## WHAT IS NEEDED:
Find every line in the records below that contains "RExpr", and copy it.

## DATA SUPPLIED:
────────

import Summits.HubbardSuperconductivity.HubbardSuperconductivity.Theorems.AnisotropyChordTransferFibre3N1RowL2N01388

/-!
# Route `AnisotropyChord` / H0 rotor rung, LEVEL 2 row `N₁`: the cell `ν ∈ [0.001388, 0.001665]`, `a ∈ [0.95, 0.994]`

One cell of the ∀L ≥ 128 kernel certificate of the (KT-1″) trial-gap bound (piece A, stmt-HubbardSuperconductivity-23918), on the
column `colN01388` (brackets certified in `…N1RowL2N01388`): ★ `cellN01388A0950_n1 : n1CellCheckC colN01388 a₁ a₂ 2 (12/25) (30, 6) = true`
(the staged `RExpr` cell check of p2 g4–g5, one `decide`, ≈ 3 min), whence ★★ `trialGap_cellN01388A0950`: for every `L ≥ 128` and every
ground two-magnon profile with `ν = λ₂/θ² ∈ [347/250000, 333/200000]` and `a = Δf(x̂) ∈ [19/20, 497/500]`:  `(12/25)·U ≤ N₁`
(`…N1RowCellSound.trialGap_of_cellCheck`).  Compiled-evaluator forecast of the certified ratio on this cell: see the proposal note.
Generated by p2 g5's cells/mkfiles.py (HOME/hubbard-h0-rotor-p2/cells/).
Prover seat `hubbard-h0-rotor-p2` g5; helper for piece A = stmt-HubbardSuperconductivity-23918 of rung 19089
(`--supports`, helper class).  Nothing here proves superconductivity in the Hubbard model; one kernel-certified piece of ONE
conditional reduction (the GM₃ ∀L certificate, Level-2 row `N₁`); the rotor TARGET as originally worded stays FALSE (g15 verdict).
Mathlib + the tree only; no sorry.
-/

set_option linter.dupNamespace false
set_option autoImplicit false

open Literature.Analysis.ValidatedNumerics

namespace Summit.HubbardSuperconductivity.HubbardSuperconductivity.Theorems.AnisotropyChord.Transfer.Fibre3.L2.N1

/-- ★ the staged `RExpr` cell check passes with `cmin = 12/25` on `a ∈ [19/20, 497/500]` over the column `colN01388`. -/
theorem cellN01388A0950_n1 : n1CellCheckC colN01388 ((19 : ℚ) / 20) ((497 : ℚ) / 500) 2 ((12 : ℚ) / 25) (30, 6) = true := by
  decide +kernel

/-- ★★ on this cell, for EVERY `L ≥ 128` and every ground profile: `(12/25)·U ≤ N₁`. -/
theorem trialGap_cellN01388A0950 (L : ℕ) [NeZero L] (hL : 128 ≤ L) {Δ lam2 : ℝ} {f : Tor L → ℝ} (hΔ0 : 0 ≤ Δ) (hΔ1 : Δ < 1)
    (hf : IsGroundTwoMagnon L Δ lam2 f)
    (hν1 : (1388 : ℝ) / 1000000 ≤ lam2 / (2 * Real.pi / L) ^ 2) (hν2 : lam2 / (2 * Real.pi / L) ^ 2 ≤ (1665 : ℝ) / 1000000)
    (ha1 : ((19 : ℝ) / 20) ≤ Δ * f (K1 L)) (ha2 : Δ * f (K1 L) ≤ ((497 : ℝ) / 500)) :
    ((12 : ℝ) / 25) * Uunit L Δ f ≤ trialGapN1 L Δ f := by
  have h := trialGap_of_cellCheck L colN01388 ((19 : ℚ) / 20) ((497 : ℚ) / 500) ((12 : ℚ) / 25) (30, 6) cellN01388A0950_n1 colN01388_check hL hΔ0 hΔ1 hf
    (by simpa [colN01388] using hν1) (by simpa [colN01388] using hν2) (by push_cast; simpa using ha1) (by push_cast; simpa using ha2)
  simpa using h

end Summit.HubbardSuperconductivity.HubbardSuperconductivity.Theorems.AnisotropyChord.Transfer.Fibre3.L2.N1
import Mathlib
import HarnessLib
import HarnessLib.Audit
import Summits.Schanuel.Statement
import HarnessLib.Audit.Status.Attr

────────

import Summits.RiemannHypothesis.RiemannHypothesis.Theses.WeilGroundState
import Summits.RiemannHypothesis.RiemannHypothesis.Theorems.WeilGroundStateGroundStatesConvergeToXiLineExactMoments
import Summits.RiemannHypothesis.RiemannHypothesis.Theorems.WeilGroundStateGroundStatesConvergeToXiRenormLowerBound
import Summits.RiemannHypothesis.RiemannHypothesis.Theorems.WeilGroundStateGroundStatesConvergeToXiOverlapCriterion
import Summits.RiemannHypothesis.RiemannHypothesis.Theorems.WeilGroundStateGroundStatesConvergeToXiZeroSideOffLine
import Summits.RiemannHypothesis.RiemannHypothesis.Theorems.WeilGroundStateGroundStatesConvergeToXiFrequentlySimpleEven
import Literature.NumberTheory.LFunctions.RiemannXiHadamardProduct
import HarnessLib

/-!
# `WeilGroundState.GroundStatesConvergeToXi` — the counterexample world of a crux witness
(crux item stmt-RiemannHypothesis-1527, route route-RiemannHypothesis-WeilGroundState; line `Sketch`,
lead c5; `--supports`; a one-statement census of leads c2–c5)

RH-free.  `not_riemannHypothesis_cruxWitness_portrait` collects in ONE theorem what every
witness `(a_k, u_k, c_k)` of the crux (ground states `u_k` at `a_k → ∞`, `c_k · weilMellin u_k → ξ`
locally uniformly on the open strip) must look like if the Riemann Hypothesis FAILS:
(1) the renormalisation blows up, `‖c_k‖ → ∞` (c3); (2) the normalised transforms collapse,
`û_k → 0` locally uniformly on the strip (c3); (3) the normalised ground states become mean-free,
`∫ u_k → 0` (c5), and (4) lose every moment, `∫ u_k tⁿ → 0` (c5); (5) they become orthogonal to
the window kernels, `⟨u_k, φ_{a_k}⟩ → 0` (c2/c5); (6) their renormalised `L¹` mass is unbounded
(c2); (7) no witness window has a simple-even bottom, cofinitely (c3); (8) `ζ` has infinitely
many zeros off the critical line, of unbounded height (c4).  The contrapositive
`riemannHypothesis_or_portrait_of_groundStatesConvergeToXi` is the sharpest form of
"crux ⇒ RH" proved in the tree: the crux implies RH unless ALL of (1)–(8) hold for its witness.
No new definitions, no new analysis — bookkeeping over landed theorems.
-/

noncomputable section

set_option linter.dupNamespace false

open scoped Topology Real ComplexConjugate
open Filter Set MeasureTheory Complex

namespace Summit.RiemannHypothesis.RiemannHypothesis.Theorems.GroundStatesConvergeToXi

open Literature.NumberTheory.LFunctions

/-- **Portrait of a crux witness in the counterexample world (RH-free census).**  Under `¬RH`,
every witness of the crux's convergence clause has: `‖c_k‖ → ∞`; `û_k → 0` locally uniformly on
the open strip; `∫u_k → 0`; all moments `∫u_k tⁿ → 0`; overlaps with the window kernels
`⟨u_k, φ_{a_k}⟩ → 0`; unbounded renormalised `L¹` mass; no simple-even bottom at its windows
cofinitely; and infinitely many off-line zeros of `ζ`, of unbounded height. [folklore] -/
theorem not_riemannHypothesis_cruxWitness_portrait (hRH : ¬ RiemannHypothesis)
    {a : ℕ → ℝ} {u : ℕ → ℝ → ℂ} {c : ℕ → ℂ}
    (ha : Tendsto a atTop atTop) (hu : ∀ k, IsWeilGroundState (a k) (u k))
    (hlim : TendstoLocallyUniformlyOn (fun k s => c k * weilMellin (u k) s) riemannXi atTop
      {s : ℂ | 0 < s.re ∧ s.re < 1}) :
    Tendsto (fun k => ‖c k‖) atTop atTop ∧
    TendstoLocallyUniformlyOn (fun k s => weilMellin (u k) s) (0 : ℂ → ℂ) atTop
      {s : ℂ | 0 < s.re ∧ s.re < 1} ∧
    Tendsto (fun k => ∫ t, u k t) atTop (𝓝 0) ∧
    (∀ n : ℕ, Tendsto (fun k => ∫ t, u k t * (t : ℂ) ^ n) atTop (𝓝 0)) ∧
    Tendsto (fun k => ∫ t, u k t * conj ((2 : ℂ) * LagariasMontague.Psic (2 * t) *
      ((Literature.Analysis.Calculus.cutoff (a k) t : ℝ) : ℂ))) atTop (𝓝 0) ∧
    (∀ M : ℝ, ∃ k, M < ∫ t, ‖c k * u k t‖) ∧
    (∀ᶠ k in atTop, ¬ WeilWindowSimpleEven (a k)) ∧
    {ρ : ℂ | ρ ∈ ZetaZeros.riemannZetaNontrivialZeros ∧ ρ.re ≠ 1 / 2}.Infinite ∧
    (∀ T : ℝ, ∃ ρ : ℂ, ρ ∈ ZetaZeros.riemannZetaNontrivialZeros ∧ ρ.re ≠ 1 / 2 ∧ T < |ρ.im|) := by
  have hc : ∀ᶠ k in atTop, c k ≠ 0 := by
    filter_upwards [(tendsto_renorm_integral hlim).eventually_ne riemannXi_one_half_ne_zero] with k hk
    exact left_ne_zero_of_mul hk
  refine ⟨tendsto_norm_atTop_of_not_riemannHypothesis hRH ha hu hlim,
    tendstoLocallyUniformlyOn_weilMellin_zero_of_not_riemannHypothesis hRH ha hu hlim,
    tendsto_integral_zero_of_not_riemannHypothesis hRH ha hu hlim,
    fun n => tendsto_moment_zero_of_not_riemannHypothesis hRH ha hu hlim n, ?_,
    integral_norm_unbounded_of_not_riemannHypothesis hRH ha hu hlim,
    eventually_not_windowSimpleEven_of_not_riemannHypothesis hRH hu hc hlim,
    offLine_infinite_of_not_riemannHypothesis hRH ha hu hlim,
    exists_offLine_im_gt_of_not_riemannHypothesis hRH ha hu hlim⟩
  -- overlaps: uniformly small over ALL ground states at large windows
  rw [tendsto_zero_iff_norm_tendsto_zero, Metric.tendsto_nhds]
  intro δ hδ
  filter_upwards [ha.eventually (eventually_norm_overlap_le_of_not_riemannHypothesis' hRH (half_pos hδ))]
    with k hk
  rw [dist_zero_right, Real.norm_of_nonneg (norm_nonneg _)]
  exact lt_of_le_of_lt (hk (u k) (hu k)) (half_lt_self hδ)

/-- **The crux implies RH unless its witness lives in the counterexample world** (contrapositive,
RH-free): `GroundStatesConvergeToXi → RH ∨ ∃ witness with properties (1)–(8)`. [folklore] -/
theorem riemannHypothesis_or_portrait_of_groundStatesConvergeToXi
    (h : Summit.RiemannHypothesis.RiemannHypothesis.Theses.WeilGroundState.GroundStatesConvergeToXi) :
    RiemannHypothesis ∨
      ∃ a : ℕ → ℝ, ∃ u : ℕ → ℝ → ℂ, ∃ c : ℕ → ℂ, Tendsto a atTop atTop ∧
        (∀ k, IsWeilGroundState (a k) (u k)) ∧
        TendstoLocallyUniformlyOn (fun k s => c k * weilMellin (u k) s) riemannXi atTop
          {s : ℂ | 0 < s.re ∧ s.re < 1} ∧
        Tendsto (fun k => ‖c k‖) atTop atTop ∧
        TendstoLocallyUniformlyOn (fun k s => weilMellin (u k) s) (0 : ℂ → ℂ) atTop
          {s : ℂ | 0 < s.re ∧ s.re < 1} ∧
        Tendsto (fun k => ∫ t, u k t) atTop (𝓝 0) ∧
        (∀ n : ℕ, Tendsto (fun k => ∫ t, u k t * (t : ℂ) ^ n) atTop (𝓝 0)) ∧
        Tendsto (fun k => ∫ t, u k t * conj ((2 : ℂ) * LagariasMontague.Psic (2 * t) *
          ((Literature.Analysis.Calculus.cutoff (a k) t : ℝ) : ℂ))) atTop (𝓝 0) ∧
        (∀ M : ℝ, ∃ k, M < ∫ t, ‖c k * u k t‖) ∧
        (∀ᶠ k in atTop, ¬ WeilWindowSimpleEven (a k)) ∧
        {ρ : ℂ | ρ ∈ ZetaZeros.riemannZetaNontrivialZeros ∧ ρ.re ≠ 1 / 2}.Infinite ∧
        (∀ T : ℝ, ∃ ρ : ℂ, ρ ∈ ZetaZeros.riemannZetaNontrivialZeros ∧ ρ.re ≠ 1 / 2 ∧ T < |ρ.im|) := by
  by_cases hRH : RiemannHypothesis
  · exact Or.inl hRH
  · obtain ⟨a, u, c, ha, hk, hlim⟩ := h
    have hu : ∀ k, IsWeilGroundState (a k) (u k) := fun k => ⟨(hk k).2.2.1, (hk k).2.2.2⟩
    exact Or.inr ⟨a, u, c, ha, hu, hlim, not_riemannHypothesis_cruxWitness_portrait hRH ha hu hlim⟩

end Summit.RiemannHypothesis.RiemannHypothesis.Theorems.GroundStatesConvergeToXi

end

────────

## WORKED SOLUTION:
(the staged `RExpr` cell check of p2 g4–g5, one `decide`, ≈ 3 min), whence ★★ `trialGap_cellN01388A0950`: for every `L ≥ 128` and every
/-- ★ the staged `RExpr` cell check passes with `cmin = 12/25` on `a ∈ [19/20, 497/500]` over the column `colN01388`. -/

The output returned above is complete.